┌─ DATA SECTION
set_option maxHeartbeats 400000 in -- measured (R36): farm-direct cost of this decl ∈ (100000, 200000] at the default 200000 (probe 100000 ✗ ∕ 200000 ✓); scoped 400000 keeps ≥ 2× off lake's cliff (BF-N26∕N27 class)
/- **NON-VACUITY WITNESS (an `example`, so that p23's ★ statement is not re-declared — gate `dedup.landed`) — p23's ★ `residual_invariants_finiteDimensional_letterFree_of_twoBlockFamilies`
RE-DERIVED FROM THE `τ`-HEAD AT `τ = 1`** (statement verbatim: general
`Kad ≤ closure (ι_∞ incl (K_∞) ∪ ι_f(K′))`, `χ ≡ 1`, `Eis(Kad) = (L²_cusp)ᗮ ⊓ (R|_{Kad})-invariants`): `τ := 1`, `hχτ ∕ hτ` from `hχ1`; `Eis_1 ≤ Eis(Kad)` (★ `eisOne_split_le_eis`) feeds
`hEis`; `(R ∘ ι_∞ incl)-invariants ≤ ⨅_k eigenspace (R (ι_∞ incl k)) 1` (★ `invariants_le_iInf_eigenspace_one`) transports the conclusion.
[cite: MoeglinWaldspurger1995, I.2.18, V.3.13] [cite: HarishChandra1968, Thm. 1] -/
example [MeasurableMul (finAdelic (↥(maximalRealSubfield L)) L (IsCMField.complexConj L) 2 J)] [ENNReal.HolderTriple ∞ 2 2]
    (hJc : J.map (IsCMField.complexConj L : L → L) = J) (hJ2 : J * J = 1)
    (hJw : ∀ w : {w : InfinitePlace L // IsComplex w}, J.map w.1.embedding = !![(0 : ℂ), 1; 1, 0])
    (hχ1 : ∀ k, χ k = 1)
    (K' : Subgroup (finAdelic (↥(maximalRealSubfield L)) L (IsCMField.complexConj L) 2 J)) (hK'o : IsOpen (K' : Set (finAdelic (↥(maximalRealSubfield L)) L (IsCMField.complexConj L) 2 J))) (he0 : ∀ x, x ∉ K' → e x = 0) (he1 : ∫ x, e x ∂νf = 1)
    (heK : ∀ k ∈ K', ∀ x, e (k * x) = e x) (hestar : ∀ x, mulStar (⇑e) x = e x)
    (P : (cmDatum L 2 J).L2 μ →L[ℂ] (cmDatum L 2 J).L2 μ) (hPdef : P = ((((cmDatum L 2 J).rightRegular μ).restrict ((archToAdelic (↥(maximalRealSubfield L)) L (IsCMField.complexConj L) 2 J).comp (Subgroup.inclusion (inf_le_left : UnitaryGroup.arch (↥(maximalRealSubfield L)) L (IsCMField.complexConj L) 2 J ⊓ unitaryGroupOfForm (conjMixed (↥(maximalRealSubfield L)) L (IsCMField.complexConj L)) 1 ≤ UnitaryGroup.arch (↥(maximalRealSubfield L)) L (IsCMField.complexConj L) 2 J)))).integratedOperator (((cmDatum L 2 J).isUnitary_rightRegular μ).restrict _)
          (((cmDatum L 2 J).isStronglyContinuous_rightRegular_holds μ).restrict _ ((continuous_archToAdelic (↥(maximalRealSubfield L)) L (IsCMField.complexConj L) 2 J).comp (continuous_induced_rng.2 continuous_subtype_val))) μK χ ∘L
        (((cmDatum L 2 J).rightRegular μ).restrict (finAdelicToAdelic (↥(maximalRealSubfield L)) L (IsCMField.complexConj L) 2 J)).integratedOperator (((cmDatum L 2 J).isUnitary_rightRegular μ).restrict _) (((cmDatum L 2 J).isStronglyContinuous_rightRegular_holds μ).restrict _ (continuous_finAdelicToAdelic (↥(maximalRealSubfield L)) L (IsCMField.complexConj L) 2 J)) νf e))
    (𝔓 : (cmDatum L 2 J).ParabolicUnipotentData)
    (Kad : Subgroup (cmDatum L 2 J).Adelic) (hKad : Kad ≤ (Subgroup.closure (Set.range (fun k : ↥(UnitaryGroup.arch (↥(maximalRealSubfield L)) L (IsCMField.complexConj L) 2 J ⊓ unitaryGroupOfForm (conjMixed (↥(maximalRealSubfield L)) L (IsCMField.complexConj L)) 1) => (archToAdelic (↥(maximalRealSubfield L)) L (IsCMField.complexConj L) 2 J) ((Subgroup.inclusion (inf_le_left : UnitaryGroup.arch (↥(maximalRealSubfield L)) L (IsCMField.complexConj L) 2 J ⊓ unitaryGroupOfForm (conjMixed (↥(maximalRealSubfield L)) L (IsCMField.complexConj L)) 1 ≤ UnitaryGroup.arch (↥(maximalRealSubfield L)) L (IsCMField.complexConj L) 2 J)) k)) ∪ (finAdelicToAdelic (↥(maximalRealSubfield L)) L (IsCMField.complexConj L) 2 J) '' (K' : Set (finAdelic (↥(maximalRealSubfield L)) L (IsCMField.complexConj L) 2 J)))))
    {S₁ : Type*} (gen₁ : S₁ → Set ((cmDatum L 2 J).L2 μ))
    {A₁ : S₁ → Type*} [∀ b, AddCommGroup (A₁ b)] [∀ b, Module ℂ (A₁ b)] [∀ b, Subsingleton (A₁ b)]
    {Ω₁ : S₁ → Type*} {mΩ₁ : ∀ b, MeasurableSpace (Ω₁ b)} (m₁ : ∀ b, Measure (Ω₁ b)) {E₁ : S₁ → Type*} [∀ b, NormedAddCommGroup (E₁ b)] [∀ b, NormedSpace ℂ (E₁ b)]
    (V₁ : ∀ b, (cmDatum L 2 J).L2 μ →ₗ[ℂ] (A₁ b × Lp (E₁ b) 2 (m₁ b)))
    (hV₁ : ∀ b, ∀ y ∈ (Submodule.span ℂ (gen₁ b)).topologicalClosure, V₁ b y = 0 → y = 0)
    (Jb₁ : S₁ → Type*) [∀ b, Countable (Jb₁ b)]
    (h₁ : ∀ b, Jb₁ b → C_c(UnitaryGroup.arch (↥(maximalRealSubfield L)) L (IsCMField.complexConj L) 2 J, ℂ))
    (hhl₁ : ∀ b (j : Jb₁ b) (k : ↥(UnitaryGroup.arch (↥(maximalRealSubfield L)) L (IsCMField.complexConj L) 2 J ⊓ unitaryGroupOfForm (conjMixed (↥(maximalRealSubfield L)) L (IsCMField.complexConj L)) 1)) (x : UnitaryGroup.arch (↥(maximalRealSubfield L)) L (IsCMField.complexConj L) 2 J), h₁ b j ((Subgroup.inclusion (inf_le_left : UnitaryGroup.arch (↥(maximalRealSubfield L)) L (IsCMField.complexConj L) 2 J ⊓ unitaryGroupOfForm (conjMixed (↥(maximalRealSubfield L)) L (IsCMField.complexConj L)) 1 ≤ UnitaryGroup.arch (↥(maximalRealSubfield L)) L (IsCMField.complexConj L) 2 J)) k * x) = χ k * h₁ b j x)
    (hhr₁ : ∀ b (j : Jb₁ b) (k : ↥(UnitaryGroup.arch (↥(maximalRealSubfield L)) L (IsCMField.complexConj L) 2 J ⊓ unitaryGroupOfForm (conjMixed (↥(maximalRealSubfield L)) L (IsCMField.complexConj L)) 1)) (x : UnitaryGroup.arch (↥(maximalRealSubfield L)) L (IsCMField.complexConj L) 2 J), h₁ b j (x * (Subgroup.inclusion (inf_le_left : UnitaryGroup.arch (↥(maximalRealSubfield L)) L (IsCMField.complexConj L) 2 J ⊓ unitaryGroupOfForm (conjMixed (↥(maximalRealSubfield L)) L (IsCMField.complexConj L)) 1 ≤ UnitaryGroup.arch (↥(maximalRealSubfield L)) L (IsCMField.complexConj L) 2 J)) k) = χ k * h₁ b j x)
    (s₁ : ∀ b, Jb₁ b → Ω₁ b → ℂ) (hs₁ : ∀ b j, MemLp (s₁ b j) ∞ (m₁ b))
    (hU₁ : ∀ b j, ∀ v ∈ LinearMap.eqLocus (P : (cmDatum L 2 J).L2 μ →ₗ[ℂ] (cmDatum L 2 J).L2 μ) LinearMap.id,
      ((V₁ b ∘ₗ (((Submodule.span ℂ (gen₁ b)).topologicalClosure).starProjection : (cmDatum L 2 J).L2 μ →L[ℂ] (cmDatum L 2 J).L2 μ).toLinearMap) (((((cmDatum L 2 J).rightRegular μ).restrict (archToAdelic (↥(maximalRealSubfield L)) L (IsCMField.complexConj L) 2 J)).integratedOperator (((cmDatum L 2 J).isUnitary_rightRegular μ).restrict _) (((cmDatum L 2 J).isStronglyContinuous_rightRegular_holds μ).restrict _ (continuous_archToAdelic (↥(maximalRealSubfield L)) L (IsCMField.complexConj L) 2 J)) νinf (h₁ b j) ∘L (((cmDatum L 2 J).rightRegular μ).restrict (finAdelicToAdelic (↥(maximalRealSubfield L)) L (IsCMField.complexConj L) 2 J)).integratedOperator (((cmDatum L 2 J).isUnitary_rightRegular μ).restrict _) (((cmDatum L 2 J).isStronglyContinuous_rightRegular_holds μ).restrict _ (continuous_finAdelicToAdelic (↥(maximalRealSubfield L)) L (IsCMField.complexConj L) 2 J)) νf e) v)).2 = ((hs₁ b j).toLp (s₁ b j) • ((V₁ b ∘ₗ (((Submodule.span ℂ (gen₁ b)).topologicalClosure).starProjection : (cmDatum L 2 J).L2 μ →L[ℂ] (cmDatum L 2 J).L2 μ).toLinearMap) v).2 : Lp (E₁ b) 2 (m₁ b)))
    (hline₁ : ∀ b (c : Jb₁ b → ℂ), m₁ b {x | ∀ j, s₁ b j x = c j} = 0)
    {S₂ : Type*} [Finite S₂] (gen₂ : S₂ → Set ((cmDatum L 2 J).L2 μ))
    {A₂ : S₂ → Type*} [∀ b, AddCommGroup (A₂ b)] [∀ b, Module ℂ (A₂ b)] [∀ b, FiniteDimensional ℂ (A₂ b)]
    {Ω₂ : S₂ → Type*} {mΩ₂ : ∀ b, MeasurableSpace (Ω₂ b)} (m₂ : ∀ b, Measure (Ω₂ b)) {E₂ : S₂ → Type*} [∀ b, NormedAddCommGroup (E₂ b)] [∀ b, NormedSpace ℂ (E₂ b)]
    (V₂ : ∀ b, (cmDatum L 2 J).L2 μ →ₗ[ℂ] (A₂ b × Lp (E₂ b) 2 (m₂ b)))
    (hV₂ : ∀ b, ∀ y ∈ (Submodule.span ℂ (gen₂ b)).topologicalClosure, V₂ b y = 0 → y = 0)
    (Jb₂ : S₂ → Type*) [∀ b, Countable (Jb₂ b)]
    (h₂ : ∀ b, Jb₂ b → C_c(UnitaryGroup.arch (↥(maximalRealSubfield L)) L (IsCMField.complexConj L) 2 J, ℂ))
    (hhl₂ : ∀ b (j : Jb₂ b) (k : ↥(UnitaryGroup.arch (↥(maximalRealSubfield L)) L (IsCMField.complexConj L) 2 J ⊓ unitaryGroupOfForm (conjMixed (↥(maximalRealSubfield L)) L (IsCMField.complexConj L)) 1)) (x : UnitaryGroup.arch (↥(maximalRealSubfield L)) L (IsCMField.complexConj L) 2 J), h₂ b j ((Subgroup.inclusion (inf_le_left : UnitaryGroup.arch (↥(maximalRealSubfield L)) L (IsCMField.complexConj L) 2 J ⊓ unitaryGroupOfForm (conjMixed (↥(maximalRealSubfield L)) L (IsCMField.complexConj L)) 1 ≤ UnitaryGroup.arch (↥(maximalRealSubfield L)) L (IsCMField.complexConj L) 2 J)) k * x) = χ k * h₂ b j x)
    (hhr₂ : ∀ b (j : Jb₂ b) (k : ↥(UnitaryGroup.arch (↥(maximalRealSubfield L)) L (IsCMField.complexConj L) 2 J ⊓ unitaryGroupOfForm (conjMixed (↥(maximalRealSubfield L)) L (IsCMField.complexConj L)) 1)) (x : UnitaryGroup.arch (↥(maximalRealSubfield L)) L (IsCMField.complexConj L) 2 J), h₂ b j (x * (Subgroup.inclusion (inf_le_left : UnitaryGroup.arch (↥(maximalRealSubfield L)) L (IsCMField.complexConj L) 2 J ⊓ unitaryGroupOfForm (conjMixed (↥(maximalRealSubfield L)) L (IsCMField.complexConj L)) 1 ≤ UnitaryGroup.arch (↥(maximalRealSubfield L)) L (IsCMField.complexConj L) 2 J)) k) = χ k * h₂ b j x)
    (s₂ : ∀ b, Jb₂ b → Ω₂ b → ℂ) (hs₂ : ∀ b j, MemLp (s₂ b j) ∞ (m₂ b))
    (hU₂ : ∀ b j, ∀ v ∈ LinearMap.eqLocus (P : (cmDatum L 2 J).L2 μ →ₗ[ℂ] (cmDatum L 2 J).L2 μ) LinearMap.id,
      ((V₂ b ∘ₗ (((Submodule.span ℂ (gen₂ b)).topologicalClosure).starProjection : (cmDatum L 2 J).L2 μ →L[ℂ] (cmDatum L 2 J).L2 μ).toLinearMap) (((((cmDatum L 2 J).rightRegular μ).restrict (archToAdelic (↥(maximalRealSubfield L)) L (IsCMField.complexConj L) 2 J)).integratedOperator (((cmDatum L 2 J).isUnitary_rightRegular μ).restrict _) (((cmDatum L 2 J).isStronglyContinuous_rightRegular_holds μ).restrict _ (continuous_archToAdelic (↥(maximalRealSubfield L)) L (IsCMField.complexConj L) 2 J)) νinf (h₂ b j) ∘L (((cmDatum L 2 J).rightRegular μ).restrict (finAdelicToAdelic (↥(maximalRealSubfield L)) L (IsCMField.complexConj L) 2 J)).integratedOperator (((cmDatum L 2 J).isUnitary_rightRegular μ).restrict _) (((cmDatum L 2 J).isStronglyContinuous_rightRegular_holds μ).restrict _ (continuous_finAdelicToAdelic (↥(maximalRealSubfield L)) L (IsCMField.complexConj L) 2 J)) νf e) v)).2 = ((hs₂ b j).toLp (s₂ b j) • ((V₂ b ∘ₗ (((Submodule.span ℂ (gen₂ b)).topologicalClosure).starProjection : (cmDatum L 2 J).L2 μ →L[ℂ] (cmDatum L 2 J).L2 μ).toLinearMap) v).2 : Lp (E₂ b) 2 (m₂ b)))
    (hline₂ : ∀ b (c : Jb₂ b → ℂ), m₂ b {x | ∀ j, s₂ b j x = c j} = 0)
    (hEis : (((cmDatum L 2 J).cuspidalSubspace μ 𝔓).toSubmoduleᗮ ⊓ ((((cmDatum L 2 J).rightRegular μ)).restrict Kad.subtype).invariants) ≤
      ((⨆ b, (Submodule.span ℂ (gen₁ b)).topologicalClosure) ⊔ (⨆ b, (Submodule.span ℂ (gen₂ b)).topologicalClosure)).topologicalClosure) :
    FiniteDimensional ℂ ↥((residualSubspace (cmDatum L 2 J) μ 𝔓).toSubmodule ⊓
      ((((cmDatum L 2 J).rightRegular μ)).restrict ((finAdelicToAdelic (↥(maximalRealSubfield L)) L (IsCMField.complexConj L) 2 J).comp K'.subtype)).invariants ⊓
      ((((cmDatum L 2 J).rightRegular μ)).restrict ((archToAdelic (↥(maximalRealSubfield L)) L (IsCMField.complexConj L) 2 J).comp (Subgroup.inclusion (inf_le_left : UnitaryGroup.arch (↥(maximalRealSubfield L)) L (IsCMField.complexConj L) 2 J ⊓ unitaryGroupOfForm (conjMixed (↥(maximalRealSubfield L)) L (IsCMField.complexConj L)) 1 ≤ UnitaryGroup.arch (↥(maximalRealSubfield L)) L (IsCMField.complexConj L) 2 J)))).invariants) := by
  have hχτ : ∀ k, χ k = ((1 : ↥(UnitaryGroup.arch (↥(maximalRealSubfield L)) L (IsCMField.complexConj L) 2 J ⊓ unitaryGroupOfForm (conjMixed (↥(maximalRealSubfield L)) L (IsCMField.complexConj L)) 1) →* ℂ) k)⁻¹ := fun k => by rw [hχ1, MonoidHom.one_apply, inv_one]
  have hτ : ∀ k, ‖(1 : ↥(UnitaryGroup.arch (↥(maximalRealSubfield L)) L (IsCMField.complexConj L) 2 J ⊓ unitaryGroupOfForm (conjMixed (↥(maximalRealSubfield L)) L (IsCMField.complexConj L)) 1) →* ℂ) k‖ = 1 := fun k => by rw [MonoidHom.one_apply, norm_one]
  haveI := residual_kType_finiteDimensional_letterFree_of_twoBlockFamilies J μ νinf νf μK χ e hJc hJ2 hJw (1 : ↥(UnitaryGroup.arch (↥(maximalRealSubfield L)) L (IsCMField.complexConj L) 2 J ⊓ unitaryGroupOfForm (conjMixed (↥(maximalRealSubfield L)) L (IsCMField.complexConj L)) 1) →* ℂ) hχτ hτ
    K' hK'o he0 he1 heK hestar P hPdef 𝔓 gen₁ m₁ V₁ hV₁ Jb₁ h₁ hhl₁ hhr₁ s₁ hs₁ hU₁ hline₁ gen₂ m₂ V₂ hV₂ Jb₂ h₂ hhl₂ hhr₂ s₂ hs₂ hU₂ hline₂
    ((eisOne_split_le_eis J μ K' 𝔓 Kad hKad).trans hEis)
  exact Submodule.finiteDimensional_of_le (inf_le_inf le_rfl (invariants_le_iInf_eigenspace_one J μ))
└─
## WHAT IS REQUIRED
Restate, please, word for word the span of records running from the first line to the line bearing "(heK : ∀ k ∈ K', ∀", both included, and nothing outside it.

## RESPONSE AREA
set_option maxHeartbeats 400000 in -- measured (R36): farm-direct cost of this decl ∈ (100000, 200000] at the default 200000 (probe 100000 ✗ ∕ 200000 ✓); scoped 400000 keeps ≥ 2× off lake's cliff (BF-N26∕N27 class)
/- **NON-VACUITY WITNESS (an `example`, so that p23's ★ statement is not re-declared — gate `dedup.landed`) — p23's ★ `residual_invariants_finiteDimensional_letterFree_of_twoBlockFamilies`
RE-DERIVED FROM THE `τ`-HEAD AT `τ = 1`** (statement verbatim: general
`Kad ≤ closure (ι_∞ incl (K_∞) ∪ ι_f(K′))`, `χ ≡ 1`, `Eis(Kad) = (L²_cusp)ᗮ ⊓ (R|_{Kad})-invariants`): `τ := 1`, `hχτ ∕ hτ` from `hχ1`; `Eis_1 ≤ Eis(Kad)` (★ `eisOne_split_le_eis`) feeds
`hEis`; `(R ∘ ι_∞ incl)-invariants ≤ ⨅_k eigenspace (R (ι_∞ incl k)) 1` (★ `invariants_le_iInf_eigenspace_one`) transports the conclusion.
[cite: MoeglinWaldspurger1995, I.2.18, V.3.13] [cite: HarishChandra1968, Thm. 1] -/
example [MeasurableMul (finAdelic (↥(maximalRealSubfield L)) L (IsCMField.complexConj L) 2 J)] [ENNReal.HolderTriple ∞ 2 2]
    (hJc : J.map (IsCMField.complexConj L : L → L) = J) (hJ2 : J * J = 1)
    (hJw : ∀ w : {w : InfinitePlace L // IsComplex w}, J.map w.1.embedding = !![(0 : ℂ), 1; 1, 0])
    (hχ1 : ∀ k, χ k = 1)
    (K' : Subgroup (finAdelic (↥(maximalRealSubfield L)) L (IsCMField.complexConj L) 2 J)) (hK'o : IsOpen (K' : Set (finAdelic (↥(maximalRealSubfield L)) L (IsCMField.complexConj L) 2 J))) (he0 : ∀ x, x ∉ K' → e x = 0) (he1 : ∫ x, e x ∂νf = 1)
    (heK : ∀ k ∈ K', ∀ x, e (k * x) = e x) (hestar : ∀ x, mulStar (⇑e) x = e x)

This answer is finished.